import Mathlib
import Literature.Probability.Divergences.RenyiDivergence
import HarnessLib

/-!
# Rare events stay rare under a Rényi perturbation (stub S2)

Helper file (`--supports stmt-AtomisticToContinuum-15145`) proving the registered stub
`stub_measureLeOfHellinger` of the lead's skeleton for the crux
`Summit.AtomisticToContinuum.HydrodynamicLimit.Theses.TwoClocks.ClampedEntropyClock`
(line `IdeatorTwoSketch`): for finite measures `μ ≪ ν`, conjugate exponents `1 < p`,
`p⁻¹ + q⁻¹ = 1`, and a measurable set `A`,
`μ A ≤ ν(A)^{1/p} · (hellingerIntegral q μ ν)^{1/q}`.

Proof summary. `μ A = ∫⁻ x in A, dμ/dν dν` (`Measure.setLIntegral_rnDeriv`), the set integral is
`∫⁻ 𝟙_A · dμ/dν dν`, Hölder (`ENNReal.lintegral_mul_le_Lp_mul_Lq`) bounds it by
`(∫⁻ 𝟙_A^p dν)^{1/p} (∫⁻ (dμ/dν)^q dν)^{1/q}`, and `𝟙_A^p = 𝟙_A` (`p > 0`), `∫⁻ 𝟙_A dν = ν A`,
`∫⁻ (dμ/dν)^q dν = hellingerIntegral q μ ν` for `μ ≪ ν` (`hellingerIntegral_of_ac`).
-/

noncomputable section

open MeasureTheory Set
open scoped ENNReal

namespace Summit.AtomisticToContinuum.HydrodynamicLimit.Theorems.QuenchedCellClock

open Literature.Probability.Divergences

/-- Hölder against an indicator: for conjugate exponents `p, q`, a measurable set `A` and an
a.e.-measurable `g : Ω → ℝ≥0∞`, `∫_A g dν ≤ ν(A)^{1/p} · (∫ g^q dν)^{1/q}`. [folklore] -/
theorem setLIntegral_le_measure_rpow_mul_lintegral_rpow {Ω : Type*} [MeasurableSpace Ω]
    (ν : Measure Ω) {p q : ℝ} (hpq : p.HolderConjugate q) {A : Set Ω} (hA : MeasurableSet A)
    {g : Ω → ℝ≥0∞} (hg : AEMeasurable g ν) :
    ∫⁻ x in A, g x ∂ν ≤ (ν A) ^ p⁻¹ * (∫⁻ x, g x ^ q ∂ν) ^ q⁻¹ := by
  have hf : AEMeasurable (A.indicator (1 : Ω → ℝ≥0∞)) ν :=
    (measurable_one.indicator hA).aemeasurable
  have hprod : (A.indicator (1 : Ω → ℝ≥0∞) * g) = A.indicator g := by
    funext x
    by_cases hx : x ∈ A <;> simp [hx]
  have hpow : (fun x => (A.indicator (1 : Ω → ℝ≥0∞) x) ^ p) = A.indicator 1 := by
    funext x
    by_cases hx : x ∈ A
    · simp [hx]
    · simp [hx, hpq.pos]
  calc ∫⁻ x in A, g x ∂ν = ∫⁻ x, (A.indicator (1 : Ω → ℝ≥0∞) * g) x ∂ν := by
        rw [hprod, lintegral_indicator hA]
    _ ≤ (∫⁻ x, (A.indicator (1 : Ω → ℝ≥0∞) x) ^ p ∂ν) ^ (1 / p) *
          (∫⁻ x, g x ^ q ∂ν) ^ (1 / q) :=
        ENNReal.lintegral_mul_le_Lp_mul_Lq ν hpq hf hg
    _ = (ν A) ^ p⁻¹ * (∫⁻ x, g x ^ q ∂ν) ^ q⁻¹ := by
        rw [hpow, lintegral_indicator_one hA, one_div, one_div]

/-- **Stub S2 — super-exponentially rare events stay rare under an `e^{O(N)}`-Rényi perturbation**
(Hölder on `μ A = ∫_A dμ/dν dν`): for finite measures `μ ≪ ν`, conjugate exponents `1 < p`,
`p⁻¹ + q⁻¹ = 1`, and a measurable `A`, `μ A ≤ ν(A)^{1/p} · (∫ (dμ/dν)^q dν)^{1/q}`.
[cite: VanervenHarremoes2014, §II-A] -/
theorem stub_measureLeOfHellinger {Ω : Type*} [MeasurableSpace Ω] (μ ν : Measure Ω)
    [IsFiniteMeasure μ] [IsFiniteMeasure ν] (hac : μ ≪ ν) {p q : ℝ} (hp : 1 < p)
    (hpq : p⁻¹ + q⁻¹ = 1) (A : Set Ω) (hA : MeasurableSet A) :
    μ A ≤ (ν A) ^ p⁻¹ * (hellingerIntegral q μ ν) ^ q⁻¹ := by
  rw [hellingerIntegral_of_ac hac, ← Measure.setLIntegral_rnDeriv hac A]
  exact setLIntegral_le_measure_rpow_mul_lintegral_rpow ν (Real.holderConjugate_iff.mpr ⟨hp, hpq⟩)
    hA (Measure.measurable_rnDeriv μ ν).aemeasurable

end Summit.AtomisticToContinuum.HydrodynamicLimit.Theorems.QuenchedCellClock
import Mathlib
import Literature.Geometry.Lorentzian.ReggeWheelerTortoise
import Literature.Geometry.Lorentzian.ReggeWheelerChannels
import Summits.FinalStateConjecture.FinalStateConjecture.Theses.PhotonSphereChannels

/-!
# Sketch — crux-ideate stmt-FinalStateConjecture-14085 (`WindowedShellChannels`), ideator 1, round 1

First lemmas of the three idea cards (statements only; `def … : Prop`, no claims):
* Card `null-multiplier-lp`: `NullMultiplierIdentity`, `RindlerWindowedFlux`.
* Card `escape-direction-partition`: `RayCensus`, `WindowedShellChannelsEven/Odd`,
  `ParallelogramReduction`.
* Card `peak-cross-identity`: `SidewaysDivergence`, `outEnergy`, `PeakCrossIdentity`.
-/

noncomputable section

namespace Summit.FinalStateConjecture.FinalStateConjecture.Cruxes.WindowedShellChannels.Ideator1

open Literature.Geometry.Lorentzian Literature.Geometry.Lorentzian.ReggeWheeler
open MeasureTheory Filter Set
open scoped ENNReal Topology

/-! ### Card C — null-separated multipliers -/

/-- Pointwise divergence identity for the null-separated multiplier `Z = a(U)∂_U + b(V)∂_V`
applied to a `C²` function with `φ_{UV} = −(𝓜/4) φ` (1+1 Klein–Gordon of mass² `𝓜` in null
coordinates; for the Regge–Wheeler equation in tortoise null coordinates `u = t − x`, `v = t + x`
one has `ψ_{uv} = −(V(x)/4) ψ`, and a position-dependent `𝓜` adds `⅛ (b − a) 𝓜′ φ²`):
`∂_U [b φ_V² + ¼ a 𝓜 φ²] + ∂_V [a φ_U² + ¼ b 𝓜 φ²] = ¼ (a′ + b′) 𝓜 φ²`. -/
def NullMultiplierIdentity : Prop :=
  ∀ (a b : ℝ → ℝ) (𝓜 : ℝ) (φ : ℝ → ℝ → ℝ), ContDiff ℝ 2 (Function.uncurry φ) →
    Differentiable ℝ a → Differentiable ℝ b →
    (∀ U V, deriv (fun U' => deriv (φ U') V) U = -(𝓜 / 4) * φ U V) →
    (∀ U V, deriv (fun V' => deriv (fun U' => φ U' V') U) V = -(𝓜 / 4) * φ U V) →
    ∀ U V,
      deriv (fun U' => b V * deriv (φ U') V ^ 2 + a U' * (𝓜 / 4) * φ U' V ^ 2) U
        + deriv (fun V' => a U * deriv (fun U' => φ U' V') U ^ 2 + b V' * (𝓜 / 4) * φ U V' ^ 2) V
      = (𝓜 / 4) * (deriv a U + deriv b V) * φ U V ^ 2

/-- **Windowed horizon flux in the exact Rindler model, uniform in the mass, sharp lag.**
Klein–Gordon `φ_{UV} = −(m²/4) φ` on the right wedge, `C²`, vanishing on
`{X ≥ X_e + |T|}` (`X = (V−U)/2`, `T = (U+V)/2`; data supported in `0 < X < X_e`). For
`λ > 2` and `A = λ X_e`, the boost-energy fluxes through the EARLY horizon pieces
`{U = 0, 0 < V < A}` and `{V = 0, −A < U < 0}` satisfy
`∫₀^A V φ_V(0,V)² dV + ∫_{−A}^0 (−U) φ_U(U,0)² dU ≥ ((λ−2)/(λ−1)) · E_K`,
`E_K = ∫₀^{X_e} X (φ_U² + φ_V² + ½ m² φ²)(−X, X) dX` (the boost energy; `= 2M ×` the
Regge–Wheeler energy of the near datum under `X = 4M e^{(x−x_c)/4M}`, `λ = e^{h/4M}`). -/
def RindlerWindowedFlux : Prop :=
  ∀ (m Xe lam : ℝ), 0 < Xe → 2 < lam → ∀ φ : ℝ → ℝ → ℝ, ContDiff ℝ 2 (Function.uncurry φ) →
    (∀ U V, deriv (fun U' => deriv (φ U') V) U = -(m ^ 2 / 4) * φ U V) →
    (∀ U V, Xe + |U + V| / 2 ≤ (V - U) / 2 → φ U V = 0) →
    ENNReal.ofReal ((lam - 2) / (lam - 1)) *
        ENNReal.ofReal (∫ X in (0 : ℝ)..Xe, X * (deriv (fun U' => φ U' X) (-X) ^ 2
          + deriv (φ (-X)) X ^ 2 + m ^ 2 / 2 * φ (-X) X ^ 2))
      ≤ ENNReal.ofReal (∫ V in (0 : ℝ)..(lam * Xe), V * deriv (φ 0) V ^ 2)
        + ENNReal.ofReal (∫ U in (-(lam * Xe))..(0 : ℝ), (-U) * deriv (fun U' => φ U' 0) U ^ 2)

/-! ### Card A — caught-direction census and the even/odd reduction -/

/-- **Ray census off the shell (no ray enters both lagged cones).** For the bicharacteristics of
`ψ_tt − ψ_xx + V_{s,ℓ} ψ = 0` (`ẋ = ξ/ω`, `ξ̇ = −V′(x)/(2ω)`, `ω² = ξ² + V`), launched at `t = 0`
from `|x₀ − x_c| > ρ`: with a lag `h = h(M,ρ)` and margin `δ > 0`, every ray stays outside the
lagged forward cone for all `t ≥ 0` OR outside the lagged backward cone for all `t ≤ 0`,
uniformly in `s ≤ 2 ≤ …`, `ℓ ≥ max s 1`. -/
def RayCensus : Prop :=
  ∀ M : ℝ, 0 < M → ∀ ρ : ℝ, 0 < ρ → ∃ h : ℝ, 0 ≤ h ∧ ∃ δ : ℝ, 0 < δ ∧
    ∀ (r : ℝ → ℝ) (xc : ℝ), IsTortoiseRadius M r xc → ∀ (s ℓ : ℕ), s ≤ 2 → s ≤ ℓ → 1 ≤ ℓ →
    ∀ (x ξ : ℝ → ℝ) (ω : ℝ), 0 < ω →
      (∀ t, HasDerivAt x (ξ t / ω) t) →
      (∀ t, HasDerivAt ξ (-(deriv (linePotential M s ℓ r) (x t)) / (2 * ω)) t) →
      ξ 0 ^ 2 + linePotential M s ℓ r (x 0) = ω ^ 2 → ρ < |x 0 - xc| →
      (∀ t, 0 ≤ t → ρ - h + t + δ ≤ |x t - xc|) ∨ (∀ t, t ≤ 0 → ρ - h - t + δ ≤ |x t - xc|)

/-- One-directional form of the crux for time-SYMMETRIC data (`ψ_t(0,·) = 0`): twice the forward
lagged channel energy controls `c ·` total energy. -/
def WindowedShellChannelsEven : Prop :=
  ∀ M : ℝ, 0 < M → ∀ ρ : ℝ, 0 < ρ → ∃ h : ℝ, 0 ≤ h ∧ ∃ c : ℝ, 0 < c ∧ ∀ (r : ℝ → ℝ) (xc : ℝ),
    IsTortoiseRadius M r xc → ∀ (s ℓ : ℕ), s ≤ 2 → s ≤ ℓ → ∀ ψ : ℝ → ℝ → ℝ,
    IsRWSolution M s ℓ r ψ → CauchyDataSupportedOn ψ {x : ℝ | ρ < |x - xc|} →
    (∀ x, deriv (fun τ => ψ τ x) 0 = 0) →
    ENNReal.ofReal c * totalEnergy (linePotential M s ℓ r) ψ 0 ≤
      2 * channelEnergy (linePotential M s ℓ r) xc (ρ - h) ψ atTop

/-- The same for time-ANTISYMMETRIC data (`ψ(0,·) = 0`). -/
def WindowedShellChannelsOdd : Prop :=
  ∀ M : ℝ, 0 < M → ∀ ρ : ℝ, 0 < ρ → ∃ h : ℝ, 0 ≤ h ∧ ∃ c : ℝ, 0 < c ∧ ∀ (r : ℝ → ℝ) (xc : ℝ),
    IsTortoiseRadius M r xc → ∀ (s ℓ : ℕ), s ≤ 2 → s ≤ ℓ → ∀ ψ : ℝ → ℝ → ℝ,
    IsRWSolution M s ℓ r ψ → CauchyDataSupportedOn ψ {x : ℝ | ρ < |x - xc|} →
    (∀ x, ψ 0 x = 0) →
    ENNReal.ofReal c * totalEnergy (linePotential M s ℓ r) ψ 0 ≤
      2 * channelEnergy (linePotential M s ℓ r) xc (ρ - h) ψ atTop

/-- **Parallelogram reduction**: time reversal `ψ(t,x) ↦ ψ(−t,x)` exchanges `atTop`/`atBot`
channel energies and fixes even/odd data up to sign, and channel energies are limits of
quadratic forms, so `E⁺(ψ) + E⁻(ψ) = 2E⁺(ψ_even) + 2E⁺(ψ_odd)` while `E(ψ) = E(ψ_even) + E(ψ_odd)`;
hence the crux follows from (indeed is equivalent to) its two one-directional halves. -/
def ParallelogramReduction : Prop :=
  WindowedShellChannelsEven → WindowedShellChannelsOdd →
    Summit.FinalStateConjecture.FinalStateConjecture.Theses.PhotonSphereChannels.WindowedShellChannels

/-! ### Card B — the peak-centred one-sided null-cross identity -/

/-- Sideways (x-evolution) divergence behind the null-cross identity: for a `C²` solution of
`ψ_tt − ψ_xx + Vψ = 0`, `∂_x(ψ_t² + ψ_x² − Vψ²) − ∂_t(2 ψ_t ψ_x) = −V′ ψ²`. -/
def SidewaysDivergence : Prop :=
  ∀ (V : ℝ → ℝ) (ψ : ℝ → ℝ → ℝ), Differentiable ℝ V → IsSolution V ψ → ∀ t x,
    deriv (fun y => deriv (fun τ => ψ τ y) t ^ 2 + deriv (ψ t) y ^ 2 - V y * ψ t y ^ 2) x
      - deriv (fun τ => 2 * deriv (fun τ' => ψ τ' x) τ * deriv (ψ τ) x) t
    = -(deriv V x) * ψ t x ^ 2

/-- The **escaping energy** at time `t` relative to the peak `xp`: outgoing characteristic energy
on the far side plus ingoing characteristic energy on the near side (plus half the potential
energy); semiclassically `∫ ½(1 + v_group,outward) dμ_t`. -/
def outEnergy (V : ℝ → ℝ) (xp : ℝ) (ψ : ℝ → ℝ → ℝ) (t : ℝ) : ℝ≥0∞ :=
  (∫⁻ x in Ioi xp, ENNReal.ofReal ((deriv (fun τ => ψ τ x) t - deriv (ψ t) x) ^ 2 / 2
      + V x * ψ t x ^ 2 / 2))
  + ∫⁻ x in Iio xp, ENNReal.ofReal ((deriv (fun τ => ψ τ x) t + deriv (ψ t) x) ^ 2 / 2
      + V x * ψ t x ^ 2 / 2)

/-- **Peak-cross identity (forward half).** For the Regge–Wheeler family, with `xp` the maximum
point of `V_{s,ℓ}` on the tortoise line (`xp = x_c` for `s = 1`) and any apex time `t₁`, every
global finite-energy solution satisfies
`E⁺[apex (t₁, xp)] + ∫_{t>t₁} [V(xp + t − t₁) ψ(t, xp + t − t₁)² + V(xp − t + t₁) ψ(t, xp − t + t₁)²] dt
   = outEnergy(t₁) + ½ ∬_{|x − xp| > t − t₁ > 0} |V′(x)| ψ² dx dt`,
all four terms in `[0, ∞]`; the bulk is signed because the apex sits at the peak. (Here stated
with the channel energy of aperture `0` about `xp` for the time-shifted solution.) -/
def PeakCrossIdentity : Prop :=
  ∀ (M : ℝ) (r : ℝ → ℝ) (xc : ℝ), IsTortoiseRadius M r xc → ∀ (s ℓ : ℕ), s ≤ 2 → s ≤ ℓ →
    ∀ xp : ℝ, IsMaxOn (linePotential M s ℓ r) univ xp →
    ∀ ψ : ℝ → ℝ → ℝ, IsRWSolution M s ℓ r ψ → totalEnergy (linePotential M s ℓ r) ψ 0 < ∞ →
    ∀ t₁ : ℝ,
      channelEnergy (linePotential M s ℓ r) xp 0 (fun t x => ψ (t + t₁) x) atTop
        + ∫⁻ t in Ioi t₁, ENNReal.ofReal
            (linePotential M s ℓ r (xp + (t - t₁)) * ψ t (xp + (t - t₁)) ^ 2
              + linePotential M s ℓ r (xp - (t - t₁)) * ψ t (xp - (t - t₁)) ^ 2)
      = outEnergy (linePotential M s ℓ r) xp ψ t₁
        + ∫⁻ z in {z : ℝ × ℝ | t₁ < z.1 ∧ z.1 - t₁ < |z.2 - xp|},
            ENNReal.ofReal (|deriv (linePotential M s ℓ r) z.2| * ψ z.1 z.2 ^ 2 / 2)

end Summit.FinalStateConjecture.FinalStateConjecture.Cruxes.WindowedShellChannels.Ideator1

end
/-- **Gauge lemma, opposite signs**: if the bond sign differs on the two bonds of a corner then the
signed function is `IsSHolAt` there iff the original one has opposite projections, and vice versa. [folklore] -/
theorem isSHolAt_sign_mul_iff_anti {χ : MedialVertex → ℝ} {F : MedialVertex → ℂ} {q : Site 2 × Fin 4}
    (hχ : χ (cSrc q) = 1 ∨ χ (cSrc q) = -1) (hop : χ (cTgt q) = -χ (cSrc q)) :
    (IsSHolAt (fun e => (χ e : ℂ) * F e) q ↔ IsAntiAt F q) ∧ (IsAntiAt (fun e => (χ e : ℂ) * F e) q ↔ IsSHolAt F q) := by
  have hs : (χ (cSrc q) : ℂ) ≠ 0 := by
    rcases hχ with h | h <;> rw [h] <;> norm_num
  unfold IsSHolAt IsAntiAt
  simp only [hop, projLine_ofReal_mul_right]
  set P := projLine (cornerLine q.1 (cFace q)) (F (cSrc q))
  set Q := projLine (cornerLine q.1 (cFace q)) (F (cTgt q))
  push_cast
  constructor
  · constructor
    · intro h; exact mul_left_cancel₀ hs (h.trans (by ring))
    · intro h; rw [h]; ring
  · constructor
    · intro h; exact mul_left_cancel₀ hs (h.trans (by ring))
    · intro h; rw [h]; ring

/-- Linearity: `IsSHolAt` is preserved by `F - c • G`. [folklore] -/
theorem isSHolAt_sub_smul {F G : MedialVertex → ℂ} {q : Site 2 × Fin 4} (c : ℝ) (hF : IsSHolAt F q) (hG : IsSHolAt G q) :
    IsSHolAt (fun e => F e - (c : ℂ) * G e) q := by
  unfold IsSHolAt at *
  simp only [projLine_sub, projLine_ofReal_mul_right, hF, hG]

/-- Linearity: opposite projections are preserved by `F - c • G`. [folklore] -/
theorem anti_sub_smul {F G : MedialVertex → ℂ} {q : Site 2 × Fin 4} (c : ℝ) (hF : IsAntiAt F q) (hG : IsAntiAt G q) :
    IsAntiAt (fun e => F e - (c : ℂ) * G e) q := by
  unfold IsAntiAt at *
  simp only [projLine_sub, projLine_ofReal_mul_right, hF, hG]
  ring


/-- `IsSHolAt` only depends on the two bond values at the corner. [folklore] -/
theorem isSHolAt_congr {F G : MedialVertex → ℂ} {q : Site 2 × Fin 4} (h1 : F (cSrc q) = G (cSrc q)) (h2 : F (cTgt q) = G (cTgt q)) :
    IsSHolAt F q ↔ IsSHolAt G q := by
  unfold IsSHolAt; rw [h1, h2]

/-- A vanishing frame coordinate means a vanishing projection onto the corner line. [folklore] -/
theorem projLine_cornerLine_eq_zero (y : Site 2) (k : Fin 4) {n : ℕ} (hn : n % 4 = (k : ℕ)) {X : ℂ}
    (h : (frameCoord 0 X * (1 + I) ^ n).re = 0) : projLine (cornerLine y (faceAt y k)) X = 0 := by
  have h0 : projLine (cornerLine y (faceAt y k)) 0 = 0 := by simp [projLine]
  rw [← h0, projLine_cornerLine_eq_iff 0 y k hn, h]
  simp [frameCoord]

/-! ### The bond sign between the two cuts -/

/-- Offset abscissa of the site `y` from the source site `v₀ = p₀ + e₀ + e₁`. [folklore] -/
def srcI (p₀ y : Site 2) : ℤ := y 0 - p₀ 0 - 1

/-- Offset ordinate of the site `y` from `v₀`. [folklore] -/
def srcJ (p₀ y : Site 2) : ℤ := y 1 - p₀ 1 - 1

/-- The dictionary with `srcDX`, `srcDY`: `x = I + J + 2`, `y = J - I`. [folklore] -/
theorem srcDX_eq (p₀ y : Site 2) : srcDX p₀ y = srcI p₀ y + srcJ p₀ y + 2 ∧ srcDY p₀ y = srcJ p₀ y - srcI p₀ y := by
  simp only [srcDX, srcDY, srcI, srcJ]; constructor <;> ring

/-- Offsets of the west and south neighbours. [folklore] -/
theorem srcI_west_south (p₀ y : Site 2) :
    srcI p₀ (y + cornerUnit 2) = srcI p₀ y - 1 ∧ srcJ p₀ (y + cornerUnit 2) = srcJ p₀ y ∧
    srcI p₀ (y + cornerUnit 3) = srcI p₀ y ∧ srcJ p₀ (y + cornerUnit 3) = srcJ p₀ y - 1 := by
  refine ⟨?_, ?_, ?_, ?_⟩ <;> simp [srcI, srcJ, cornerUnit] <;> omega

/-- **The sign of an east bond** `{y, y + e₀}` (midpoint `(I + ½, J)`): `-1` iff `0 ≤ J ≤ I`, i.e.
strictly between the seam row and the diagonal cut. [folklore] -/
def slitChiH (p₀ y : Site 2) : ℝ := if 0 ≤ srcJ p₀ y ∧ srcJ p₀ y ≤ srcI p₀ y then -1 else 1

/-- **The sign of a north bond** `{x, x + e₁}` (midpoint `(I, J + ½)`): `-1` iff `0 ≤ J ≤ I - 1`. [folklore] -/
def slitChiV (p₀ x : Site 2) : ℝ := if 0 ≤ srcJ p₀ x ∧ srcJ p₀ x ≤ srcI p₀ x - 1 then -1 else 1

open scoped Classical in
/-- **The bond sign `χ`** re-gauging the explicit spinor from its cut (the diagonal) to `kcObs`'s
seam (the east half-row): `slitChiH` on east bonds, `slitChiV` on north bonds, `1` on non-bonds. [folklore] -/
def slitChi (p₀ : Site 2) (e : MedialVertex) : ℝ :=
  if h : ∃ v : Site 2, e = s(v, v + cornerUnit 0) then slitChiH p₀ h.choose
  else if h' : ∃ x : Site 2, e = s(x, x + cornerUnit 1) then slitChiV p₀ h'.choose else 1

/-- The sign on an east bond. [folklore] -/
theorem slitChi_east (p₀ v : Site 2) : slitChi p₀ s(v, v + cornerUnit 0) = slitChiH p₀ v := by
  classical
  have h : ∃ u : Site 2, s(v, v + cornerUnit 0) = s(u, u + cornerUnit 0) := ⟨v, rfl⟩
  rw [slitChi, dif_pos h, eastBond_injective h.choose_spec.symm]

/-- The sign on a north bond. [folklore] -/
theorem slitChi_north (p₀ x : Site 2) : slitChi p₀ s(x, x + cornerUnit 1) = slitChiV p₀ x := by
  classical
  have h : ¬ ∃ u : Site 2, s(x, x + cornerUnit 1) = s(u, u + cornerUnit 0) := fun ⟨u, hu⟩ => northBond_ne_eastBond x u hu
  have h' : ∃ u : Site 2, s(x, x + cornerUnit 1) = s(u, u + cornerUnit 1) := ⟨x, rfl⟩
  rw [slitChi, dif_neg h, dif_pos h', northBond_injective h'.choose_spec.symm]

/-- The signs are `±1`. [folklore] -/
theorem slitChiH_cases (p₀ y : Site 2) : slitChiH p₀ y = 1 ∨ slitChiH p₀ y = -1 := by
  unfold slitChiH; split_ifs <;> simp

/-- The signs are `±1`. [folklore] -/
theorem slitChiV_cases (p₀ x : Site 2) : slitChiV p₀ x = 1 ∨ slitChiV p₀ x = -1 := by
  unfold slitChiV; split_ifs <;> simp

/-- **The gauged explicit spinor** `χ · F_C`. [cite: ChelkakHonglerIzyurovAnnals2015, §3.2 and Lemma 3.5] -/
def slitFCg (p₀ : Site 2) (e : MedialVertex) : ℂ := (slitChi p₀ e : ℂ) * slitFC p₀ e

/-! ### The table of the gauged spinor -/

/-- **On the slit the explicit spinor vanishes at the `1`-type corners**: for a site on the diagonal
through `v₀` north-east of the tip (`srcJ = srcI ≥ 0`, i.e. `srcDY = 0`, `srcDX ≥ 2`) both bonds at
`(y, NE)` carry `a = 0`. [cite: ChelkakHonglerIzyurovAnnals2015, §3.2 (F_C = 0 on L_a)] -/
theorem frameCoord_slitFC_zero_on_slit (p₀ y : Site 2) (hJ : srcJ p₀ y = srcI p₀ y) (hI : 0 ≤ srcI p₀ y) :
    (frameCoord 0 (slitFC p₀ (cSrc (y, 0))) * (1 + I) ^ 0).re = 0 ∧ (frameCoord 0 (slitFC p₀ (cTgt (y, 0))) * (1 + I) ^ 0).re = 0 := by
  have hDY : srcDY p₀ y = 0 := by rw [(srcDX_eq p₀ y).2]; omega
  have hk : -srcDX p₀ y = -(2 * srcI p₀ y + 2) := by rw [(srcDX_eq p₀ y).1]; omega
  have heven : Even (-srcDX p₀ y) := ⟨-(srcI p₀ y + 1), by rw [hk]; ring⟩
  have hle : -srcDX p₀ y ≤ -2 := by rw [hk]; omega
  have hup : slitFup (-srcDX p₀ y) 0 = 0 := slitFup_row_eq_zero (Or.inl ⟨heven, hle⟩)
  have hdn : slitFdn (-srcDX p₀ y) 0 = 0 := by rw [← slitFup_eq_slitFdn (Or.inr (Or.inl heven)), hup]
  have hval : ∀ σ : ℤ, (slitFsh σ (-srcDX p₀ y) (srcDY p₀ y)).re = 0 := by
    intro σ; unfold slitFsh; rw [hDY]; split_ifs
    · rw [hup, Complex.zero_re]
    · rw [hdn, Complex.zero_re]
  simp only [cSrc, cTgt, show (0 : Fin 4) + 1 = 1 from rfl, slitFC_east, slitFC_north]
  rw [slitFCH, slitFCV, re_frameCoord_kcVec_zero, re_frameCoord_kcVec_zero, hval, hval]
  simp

---+---

### Work to complete
Across all the records above, find each line with "Klein" in it and copy it.

### Task solution
applied to a `C²` function with `φ_{UV} = −(𝓜/4) φ` (1+1 Klein–Gordon of mass² `𝓜` in null
Klein–Gordon `φ_{UV} = −(m²/4) φ` on the right wedge, `C²`, vanishing on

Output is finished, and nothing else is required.